(Saved data entries)
━━━━━━━━━━━━━━━━
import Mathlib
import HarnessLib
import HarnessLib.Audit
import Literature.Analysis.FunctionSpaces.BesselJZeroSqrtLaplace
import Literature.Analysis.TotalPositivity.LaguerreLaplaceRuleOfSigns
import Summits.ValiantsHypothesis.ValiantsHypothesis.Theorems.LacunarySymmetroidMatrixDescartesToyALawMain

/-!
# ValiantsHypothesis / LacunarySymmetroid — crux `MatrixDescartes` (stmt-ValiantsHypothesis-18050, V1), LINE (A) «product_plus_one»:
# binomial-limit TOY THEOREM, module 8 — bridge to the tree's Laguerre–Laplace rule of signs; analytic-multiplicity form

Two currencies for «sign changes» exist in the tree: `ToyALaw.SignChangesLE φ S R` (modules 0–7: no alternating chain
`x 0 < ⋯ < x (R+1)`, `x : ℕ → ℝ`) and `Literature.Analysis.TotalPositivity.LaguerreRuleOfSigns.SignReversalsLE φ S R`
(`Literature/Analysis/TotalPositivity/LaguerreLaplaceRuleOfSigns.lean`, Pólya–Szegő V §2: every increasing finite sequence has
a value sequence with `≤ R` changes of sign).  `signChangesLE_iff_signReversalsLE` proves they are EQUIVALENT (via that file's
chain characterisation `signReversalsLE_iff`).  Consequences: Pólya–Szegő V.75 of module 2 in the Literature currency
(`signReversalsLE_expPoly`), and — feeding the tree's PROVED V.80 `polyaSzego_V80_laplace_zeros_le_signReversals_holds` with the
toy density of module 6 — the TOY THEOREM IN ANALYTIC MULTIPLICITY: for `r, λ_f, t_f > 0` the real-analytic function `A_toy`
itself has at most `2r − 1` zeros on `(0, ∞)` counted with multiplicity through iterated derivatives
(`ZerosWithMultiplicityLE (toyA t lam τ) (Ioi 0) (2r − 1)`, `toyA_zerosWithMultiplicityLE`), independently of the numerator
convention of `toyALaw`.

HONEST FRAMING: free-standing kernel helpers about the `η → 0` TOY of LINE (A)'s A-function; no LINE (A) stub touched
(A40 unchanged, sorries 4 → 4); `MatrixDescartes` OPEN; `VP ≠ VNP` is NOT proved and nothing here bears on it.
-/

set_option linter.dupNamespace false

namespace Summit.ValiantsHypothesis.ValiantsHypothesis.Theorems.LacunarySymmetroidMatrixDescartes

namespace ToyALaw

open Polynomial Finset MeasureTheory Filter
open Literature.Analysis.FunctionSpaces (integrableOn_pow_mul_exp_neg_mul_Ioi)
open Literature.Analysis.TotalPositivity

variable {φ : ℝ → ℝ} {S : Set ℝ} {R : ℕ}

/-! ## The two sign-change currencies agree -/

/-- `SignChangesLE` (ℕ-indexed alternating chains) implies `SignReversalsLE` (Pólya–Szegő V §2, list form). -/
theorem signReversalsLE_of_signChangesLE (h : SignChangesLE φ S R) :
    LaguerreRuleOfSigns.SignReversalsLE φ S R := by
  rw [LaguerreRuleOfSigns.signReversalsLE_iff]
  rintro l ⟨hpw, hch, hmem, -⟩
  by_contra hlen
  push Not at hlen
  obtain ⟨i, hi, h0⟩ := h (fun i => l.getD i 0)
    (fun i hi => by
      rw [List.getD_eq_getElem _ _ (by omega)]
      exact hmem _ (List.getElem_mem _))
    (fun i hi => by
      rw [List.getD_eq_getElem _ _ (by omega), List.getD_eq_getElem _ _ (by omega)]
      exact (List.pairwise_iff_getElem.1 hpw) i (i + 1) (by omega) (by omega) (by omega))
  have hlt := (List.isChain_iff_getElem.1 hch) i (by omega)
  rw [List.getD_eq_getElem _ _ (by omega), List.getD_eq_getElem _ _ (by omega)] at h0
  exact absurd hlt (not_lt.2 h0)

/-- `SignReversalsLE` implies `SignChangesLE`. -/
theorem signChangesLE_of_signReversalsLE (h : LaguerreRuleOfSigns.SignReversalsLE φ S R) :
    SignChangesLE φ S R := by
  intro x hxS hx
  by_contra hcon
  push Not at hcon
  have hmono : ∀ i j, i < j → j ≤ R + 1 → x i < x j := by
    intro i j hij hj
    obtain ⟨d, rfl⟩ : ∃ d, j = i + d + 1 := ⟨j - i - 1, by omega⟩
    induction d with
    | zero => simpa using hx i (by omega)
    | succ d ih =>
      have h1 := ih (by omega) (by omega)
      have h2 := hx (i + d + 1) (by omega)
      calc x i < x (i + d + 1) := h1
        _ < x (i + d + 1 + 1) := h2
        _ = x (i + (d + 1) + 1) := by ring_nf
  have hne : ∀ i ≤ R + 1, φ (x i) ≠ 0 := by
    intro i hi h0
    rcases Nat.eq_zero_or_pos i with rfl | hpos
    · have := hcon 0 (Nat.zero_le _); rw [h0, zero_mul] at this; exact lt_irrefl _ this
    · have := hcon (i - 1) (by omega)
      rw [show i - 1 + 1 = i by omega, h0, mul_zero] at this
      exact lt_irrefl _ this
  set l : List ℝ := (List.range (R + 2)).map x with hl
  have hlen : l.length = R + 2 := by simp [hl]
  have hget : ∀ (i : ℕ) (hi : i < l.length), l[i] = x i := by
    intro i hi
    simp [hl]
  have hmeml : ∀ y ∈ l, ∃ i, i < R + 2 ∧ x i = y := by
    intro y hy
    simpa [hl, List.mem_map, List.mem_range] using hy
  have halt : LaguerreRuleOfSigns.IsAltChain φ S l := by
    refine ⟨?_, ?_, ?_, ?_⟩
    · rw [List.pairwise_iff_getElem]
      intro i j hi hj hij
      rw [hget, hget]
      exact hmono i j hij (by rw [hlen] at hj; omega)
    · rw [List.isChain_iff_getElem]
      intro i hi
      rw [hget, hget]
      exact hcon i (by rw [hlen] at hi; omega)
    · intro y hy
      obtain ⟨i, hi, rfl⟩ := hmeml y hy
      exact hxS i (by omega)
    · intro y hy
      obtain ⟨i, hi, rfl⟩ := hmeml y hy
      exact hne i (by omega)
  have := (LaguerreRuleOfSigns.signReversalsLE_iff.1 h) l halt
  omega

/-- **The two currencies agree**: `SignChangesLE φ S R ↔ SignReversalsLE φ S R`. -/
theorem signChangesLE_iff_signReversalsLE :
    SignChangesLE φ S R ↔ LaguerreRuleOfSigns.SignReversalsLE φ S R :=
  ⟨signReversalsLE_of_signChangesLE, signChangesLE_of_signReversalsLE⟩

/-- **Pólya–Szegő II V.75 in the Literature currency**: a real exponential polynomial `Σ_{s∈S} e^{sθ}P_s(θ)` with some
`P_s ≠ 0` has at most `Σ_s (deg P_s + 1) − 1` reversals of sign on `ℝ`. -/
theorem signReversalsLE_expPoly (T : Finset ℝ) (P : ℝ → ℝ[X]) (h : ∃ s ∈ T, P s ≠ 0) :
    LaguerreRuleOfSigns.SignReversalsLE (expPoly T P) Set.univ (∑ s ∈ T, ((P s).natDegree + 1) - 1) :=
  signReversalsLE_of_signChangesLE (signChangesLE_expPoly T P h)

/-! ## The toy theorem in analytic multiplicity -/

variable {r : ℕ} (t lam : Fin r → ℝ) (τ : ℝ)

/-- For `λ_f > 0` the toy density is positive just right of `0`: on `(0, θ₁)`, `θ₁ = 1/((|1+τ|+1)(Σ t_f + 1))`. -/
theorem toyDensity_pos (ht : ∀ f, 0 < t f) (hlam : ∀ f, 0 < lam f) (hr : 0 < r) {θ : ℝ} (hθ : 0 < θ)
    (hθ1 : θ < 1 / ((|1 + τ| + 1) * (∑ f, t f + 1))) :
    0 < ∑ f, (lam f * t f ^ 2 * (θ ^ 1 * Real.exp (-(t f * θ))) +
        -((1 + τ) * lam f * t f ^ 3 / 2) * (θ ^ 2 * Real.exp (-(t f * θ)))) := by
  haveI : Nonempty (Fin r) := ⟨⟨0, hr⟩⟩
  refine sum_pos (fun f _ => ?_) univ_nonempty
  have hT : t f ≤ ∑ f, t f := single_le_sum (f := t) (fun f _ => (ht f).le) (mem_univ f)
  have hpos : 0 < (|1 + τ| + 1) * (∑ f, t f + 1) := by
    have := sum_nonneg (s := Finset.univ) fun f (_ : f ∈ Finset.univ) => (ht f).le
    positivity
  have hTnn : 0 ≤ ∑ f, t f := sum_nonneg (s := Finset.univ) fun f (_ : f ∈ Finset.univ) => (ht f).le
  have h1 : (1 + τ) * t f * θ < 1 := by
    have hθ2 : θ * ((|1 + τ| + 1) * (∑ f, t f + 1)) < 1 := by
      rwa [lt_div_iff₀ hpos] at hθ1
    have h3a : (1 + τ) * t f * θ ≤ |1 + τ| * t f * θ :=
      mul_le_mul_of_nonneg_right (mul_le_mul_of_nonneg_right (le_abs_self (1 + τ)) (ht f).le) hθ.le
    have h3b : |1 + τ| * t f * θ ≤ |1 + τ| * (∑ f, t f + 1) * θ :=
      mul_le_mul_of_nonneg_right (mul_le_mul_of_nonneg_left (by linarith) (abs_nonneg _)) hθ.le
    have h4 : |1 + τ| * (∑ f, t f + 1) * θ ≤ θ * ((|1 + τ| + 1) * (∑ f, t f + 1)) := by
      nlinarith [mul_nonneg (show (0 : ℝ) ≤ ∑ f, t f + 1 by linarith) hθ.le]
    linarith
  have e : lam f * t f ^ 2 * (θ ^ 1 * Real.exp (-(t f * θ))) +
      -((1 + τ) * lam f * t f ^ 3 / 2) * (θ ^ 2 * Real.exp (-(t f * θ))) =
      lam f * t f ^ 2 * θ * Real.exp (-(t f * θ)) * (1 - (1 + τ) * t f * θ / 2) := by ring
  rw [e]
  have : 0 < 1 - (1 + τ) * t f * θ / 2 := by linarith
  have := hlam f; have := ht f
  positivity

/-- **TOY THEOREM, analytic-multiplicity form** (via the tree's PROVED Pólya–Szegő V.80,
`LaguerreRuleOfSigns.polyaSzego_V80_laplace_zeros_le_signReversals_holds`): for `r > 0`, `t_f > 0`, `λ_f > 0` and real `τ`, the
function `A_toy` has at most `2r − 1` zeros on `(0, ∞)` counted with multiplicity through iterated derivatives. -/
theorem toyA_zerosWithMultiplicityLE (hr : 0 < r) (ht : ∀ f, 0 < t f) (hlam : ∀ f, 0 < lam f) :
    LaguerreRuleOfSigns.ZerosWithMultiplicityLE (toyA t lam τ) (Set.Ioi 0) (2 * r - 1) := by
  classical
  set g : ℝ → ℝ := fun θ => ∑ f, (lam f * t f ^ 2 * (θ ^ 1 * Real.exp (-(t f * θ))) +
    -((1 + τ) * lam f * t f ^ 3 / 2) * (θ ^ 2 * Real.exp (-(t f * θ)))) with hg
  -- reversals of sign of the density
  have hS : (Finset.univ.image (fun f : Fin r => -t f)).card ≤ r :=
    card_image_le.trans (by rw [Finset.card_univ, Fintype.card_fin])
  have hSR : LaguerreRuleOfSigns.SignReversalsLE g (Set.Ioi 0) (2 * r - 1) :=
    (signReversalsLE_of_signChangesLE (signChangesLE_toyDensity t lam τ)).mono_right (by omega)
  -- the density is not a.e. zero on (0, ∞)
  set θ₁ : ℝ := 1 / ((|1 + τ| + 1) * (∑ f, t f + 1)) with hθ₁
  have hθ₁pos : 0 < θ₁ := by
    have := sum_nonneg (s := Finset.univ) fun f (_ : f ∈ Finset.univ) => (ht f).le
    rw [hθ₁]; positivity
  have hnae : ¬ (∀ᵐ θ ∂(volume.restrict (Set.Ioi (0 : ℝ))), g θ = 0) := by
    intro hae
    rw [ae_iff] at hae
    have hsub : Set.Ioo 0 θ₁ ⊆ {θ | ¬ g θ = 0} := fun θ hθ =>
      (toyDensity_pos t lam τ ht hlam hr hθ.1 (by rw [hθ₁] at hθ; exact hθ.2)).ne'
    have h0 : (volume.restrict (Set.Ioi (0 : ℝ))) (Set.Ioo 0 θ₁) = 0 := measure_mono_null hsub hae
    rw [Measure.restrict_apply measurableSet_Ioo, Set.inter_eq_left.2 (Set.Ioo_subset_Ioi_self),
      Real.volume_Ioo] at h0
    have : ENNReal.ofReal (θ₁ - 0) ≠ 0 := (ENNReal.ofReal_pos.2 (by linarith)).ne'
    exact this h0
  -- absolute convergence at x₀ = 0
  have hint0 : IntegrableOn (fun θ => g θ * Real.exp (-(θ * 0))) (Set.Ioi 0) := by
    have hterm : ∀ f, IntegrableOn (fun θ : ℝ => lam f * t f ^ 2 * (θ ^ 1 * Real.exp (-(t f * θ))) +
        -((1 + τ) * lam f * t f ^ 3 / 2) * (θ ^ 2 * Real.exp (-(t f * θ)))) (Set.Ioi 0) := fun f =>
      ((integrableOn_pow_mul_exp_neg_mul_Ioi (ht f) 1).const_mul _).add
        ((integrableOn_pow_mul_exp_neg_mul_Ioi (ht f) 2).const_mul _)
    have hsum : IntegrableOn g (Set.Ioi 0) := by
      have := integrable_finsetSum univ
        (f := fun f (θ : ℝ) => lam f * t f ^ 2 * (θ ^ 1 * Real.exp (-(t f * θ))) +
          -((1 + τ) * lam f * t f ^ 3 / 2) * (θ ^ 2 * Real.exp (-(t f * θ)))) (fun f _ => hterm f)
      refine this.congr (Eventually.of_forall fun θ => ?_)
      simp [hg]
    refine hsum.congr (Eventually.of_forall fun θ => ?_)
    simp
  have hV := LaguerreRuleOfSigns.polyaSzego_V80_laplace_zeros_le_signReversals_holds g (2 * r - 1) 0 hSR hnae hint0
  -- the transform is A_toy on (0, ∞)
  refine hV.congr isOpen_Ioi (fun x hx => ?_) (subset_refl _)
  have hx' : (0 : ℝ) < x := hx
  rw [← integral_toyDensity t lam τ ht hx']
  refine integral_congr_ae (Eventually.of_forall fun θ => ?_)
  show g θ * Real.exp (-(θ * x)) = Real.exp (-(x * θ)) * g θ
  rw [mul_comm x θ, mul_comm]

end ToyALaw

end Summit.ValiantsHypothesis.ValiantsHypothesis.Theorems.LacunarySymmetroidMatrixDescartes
━━━━━━━━━━━━━━━━
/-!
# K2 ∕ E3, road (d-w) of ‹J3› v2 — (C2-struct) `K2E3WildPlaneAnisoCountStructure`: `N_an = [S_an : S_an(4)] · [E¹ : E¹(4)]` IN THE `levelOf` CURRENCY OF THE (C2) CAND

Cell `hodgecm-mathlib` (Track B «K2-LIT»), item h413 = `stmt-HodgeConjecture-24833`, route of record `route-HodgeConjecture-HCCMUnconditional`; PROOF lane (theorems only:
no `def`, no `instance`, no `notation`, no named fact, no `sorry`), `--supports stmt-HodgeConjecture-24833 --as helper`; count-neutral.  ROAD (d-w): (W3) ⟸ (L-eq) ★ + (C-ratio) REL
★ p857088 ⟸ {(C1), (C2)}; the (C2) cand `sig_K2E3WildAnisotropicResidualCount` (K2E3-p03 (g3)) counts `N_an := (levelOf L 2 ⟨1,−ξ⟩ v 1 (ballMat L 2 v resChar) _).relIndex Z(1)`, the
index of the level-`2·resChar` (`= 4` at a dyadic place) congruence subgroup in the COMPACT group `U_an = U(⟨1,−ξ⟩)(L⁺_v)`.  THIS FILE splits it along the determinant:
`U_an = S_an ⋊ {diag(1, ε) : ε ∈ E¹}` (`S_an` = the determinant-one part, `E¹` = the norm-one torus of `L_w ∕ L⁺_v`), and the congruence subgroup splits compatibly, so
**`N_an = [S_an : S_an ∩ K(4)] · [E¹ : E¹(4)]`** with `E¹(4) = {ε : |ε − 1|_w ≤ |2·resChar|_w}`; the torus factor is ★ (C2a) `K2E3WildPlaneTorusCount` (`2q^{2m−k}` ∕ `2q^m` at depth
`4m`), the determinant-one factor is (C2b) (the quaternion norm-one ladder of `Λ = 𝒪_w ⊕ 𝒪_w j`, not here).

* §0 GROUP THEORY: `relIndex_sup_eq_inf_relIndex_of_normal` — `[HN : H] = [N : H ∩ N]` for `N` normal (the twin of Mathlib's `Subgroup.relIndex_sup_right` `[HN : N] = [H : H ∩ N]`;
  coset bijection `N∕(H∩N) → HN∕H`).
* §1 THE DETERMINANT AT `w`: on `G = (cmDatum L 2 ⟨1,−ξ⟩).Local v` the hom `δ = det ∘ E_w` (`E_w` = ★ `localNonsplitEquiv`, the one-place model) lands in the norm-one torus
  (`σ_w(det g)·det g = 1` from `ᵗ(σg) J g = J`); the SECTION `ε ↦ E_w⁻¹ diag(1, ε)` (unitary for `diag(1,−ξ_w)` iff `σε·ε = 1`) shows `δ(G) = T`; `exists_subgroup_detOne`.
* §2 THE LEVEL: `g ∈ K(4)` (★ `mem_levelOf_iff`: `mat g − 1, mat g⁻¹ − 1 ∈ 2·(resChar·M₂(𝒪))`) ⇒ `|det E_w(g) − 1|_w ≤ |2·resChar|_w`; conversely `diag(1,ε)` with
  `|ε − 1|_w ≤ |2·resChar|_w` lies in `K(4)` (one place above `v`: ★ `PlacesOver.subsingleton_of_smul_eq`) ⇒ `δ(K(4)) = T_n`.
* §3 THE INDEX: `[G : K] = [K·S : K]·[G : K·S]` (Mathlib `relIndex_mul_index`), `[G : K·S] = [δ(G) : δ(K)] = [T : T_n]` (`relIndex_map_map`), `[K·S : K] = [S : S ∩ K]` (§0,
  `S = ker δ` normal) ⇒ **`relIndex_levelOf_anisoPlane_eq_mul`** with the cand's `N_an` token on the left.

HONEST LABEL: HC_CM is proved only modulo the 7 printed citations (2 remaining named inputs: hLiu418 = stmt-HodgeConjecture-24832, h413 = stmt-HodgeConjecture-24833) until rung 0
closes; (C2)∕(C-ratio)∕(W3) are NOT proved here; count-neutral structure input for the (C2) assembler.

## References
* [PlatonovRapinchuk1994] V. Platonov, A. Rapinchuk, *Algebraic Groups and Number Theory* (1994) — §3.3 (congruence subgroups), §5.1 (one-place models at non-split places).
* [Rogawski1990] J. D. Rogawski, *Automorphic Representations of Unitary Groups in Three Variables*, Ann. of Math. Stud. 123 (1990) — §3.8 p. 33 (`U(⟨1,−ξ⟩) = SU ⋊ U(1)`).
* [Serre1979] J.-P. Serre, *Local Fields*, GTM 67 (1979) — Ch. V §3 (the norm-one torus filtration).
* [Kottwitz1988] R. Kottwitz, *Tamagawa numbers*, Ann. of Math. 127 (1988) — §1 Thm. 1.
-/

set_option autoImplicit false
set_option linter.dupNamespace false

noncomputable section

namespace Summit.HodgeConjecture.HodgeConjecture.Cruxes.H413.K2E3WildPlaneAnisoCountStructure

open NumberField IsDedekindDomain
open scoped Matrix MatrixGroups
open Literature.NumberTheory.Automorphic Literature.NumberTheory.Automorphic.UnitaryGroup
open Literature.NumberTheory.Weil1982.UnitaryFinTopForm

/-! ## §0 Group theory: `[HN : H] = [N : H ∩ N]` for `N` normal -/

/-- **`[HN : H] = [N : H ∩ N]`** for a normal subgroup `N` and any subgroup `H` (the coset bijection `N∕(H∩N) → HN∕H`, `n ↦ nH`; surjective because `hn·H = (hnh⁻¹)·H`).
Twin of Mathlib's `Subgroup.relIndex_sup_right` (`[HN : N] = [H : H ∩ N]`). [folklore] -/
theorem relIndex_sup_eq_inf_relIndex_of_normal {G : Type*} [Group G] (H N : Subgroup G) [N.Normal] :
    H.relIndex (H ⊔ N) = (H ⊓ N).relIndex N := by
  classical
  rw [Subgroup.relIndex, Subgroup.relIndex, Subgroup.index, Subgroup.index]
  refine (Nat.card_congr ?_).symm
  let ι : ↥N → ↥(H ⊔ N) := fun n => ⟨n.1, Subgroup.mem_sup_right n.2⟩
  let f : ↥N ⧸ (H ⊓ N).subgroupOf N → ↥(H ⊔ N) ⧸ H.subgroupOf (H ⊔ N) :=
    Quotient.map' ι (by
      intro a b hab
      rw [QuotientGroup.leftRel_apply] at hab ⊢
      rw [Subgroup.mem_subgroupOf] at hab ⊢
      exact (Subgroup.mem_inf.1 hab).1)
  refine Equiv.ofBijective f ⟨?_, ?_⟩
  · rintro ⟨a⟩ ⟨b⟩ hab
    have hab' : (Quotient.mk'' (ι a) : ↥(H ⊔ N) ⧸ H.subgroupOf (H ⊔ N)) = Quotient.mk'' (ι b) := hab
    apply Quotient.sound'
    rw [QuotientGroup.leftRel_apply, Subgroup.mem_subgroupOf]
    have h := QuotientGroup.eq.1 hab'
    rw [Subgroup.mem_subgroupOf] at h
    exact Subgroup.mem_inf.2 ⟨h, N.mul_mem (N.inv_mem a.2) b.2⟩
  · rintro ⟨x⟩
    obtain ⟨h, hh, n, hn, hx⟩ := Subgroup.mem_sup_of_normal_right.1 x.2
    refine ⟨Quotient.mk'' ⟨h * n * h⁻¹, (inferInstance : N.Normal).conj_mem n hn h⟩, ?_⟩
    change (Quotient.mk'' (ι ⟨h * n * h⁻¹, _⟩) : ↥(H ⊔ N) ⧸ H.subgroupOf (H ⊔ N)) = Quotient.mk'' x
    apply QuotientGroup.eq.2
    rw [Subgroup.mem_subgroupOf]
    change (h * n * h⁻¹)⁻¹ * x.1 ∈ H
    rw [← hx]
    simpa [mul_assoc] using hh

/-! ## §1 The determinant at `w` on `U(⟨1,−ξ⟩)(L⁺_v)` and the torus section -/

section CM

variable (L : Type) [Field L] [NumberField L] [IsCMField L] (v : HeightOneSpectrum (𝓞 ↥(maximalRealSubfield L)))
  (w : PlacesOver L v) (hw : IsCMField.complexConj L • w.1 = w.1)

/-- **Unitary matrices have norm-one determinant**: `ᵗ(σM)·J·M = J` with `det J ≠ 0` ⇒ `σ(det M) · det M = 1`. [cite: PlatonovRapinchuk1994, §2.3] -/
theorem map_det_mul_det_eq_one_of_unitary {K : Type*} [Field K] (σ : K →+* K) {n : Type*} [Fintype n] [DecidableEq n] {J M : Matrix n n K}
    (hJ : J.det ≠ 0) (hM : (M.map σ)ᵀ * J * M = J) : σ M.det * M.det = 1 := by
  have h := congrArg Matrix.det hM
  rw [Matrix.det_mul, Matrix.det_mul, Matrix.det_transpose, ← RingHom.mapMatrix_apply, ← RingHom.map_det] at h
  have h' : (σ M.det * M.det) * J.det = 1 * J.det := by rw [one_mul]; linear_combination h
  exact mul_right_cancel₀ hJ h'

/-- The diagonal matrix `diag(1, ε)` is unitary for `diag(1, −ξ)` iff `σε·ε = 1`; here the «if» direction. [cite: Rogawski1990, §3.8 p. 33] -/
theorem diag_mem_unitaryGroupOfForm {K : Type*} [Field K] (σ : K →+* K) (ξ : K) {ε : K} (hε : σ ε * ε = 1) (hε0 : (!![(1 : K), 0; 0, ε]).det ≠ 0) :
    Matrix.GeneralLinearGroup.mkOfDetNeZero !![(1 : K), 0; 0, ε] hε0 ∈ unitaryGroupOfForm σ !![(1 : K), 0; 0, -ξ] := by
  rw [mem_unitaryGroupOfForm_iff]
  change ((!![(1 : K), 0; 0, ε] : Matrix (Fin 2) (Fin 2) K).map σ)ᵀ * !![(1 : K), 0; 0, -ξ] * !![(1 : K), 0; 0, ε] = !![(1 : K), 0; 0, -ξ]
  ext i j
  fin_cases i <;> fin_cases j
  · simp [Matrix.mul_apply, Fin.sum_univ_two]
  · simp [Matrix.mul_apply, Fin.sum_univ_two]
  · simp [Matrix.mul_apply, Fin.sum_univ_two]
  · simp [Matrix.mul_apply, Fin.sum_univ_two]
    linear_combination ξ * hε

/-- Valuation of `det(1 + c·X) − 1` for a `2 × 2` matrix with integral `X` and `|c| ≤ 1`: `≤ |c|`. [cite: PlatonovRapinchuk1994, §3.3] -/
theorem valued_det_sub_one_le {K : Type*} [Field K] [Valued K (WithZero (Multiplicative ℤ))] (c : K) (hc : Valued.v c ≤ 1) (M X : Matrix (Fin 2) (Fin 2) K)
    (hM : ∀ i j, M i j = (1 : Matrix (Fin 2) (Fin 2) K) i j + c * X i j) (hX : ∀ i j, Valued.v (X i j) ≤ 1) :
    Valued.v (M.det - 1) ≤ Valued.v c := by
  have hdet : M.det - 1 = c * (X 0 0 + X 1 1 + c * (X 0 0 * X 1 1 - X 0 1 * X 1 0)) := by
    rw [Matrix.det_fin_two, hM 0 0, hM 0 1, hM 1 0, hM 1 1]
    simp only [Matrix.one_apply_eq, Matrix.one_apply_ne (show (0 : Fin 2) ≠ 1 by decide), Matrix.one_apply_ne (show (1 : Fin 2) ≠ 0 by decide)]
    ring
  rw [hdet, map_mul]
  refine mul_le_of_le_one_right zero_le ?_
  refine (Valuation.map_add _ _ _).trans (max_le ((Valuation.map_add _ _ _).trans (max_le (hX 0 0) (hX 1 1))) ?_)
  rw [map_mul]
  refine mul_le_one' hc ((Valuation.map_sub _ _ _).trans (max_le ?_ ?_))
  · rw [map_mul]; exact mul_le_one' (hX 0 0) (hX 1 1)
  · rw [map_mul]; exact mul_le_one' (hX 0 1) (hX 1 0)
━━━━━━━━━━━━━━━━
_WORK TO BE COMPLETED_
Using the data above, reproduce exactly the lines between those holding "refine sum_pos (fun" and "theorem toyA_zerosWithMultiplicityLE (hr", inclusive, and no others.

_OUTPUT OF THE EXERCISE_
  refine sum_pos (fun f _ => ?_) univ_nonempty
  have hT : t f ≤ ∑ f, t f := single_le_sum (f := t) (fun f _ => (ht f).le) (mem_univ f)
  have hpos : 0 < (|1 + τ| + 1) * (∑ f, t f + 1) := by
    have := sum_nonneg (s := Finset.univ) fun f (_ : f ∈ Finset.univ) => (ht f).le
    positivity
  have hTnn : 0 ≤ ∑ f, t f := sum_nonneg (s := Finset.univ) fun f (_ : f ∈ Finset.univ) => (ht f).le
  have h1 : (1 + τ) * t f * θ < 1 := by
    have hθ2 : θ * ((|1 + τ| + 1) * (∑ f, t f + 1)) < 1 := by
      rwa [lt_div_iff₀ hpos] at hθ1
    have h3a : (1 + τ) * t f * θ ≤ |1 + τ| * t f * θ :=
      mul_le_mul_of_nonneg_right (mul_le_mul_of_nonneg_right (le_abs_self (1 + τ)) (ht f).le) hθ.le
    have h3b : |1 + τ| * t f * θ ≤ |1 + τ| * (∑ f, t f + 1) * θ :=
      mul_le_mul_of_nonneg_right (mul_le_mul_of_nonneg_left (by linarith) (abs_nonneg _)) hθ.le
    have h4 : |1 + τ| * (∑ f, t f + 1) * θ ≤ θ * ((|1 + τ| + 1) * (∑ f, t f + 1)) := by
      nlinarith [mul_nonneg (show (0 : ℝ) ≤ ∑ f, t f + 1 by linarith) hθ.le]
    linarith
  have e : lam f * t f ^ 2 * (θ ^ 1 * Real.exp (-(t f * θ))) +
      -((1 + τ) * lam f * t f ^ 3 / 2) * (θ ^ 2 * Real.exp (-(t f * θ))) =
      lam f * t f ^ 2 * θ * Real.exp (-(t f * θ)) * (1 - (1 + τ) * t f * θ / 2) := by ring
  rw [e]
  have : 0 < 1 - (1 + τ) * t f * θ / 2 := by linarith
  have := hlam f; have := ht f
  positivity

/-- **TOY THEOREM, analytic-multiplicity form** (via the tree's PROVED Pólya–Szegő V.80,
`LaguerreRuleOfSigns.polyaSzego_V80_laplace_zeros_le_signReversals_holds`): for `r > 0`, `t_f > 0`, `λ_f > 0` and real `τ`, the
function `A_toy` has at most `2r − 1` zeros on `(0, ∞)` counted with multiplicity through iterated derivatives. -/
theorem toyA_zerosWithMultiplicityLE (hr : 0 < r) (ht : ∀ f, 0 < t f) (hlam : ∀ f, 0 < lam f) :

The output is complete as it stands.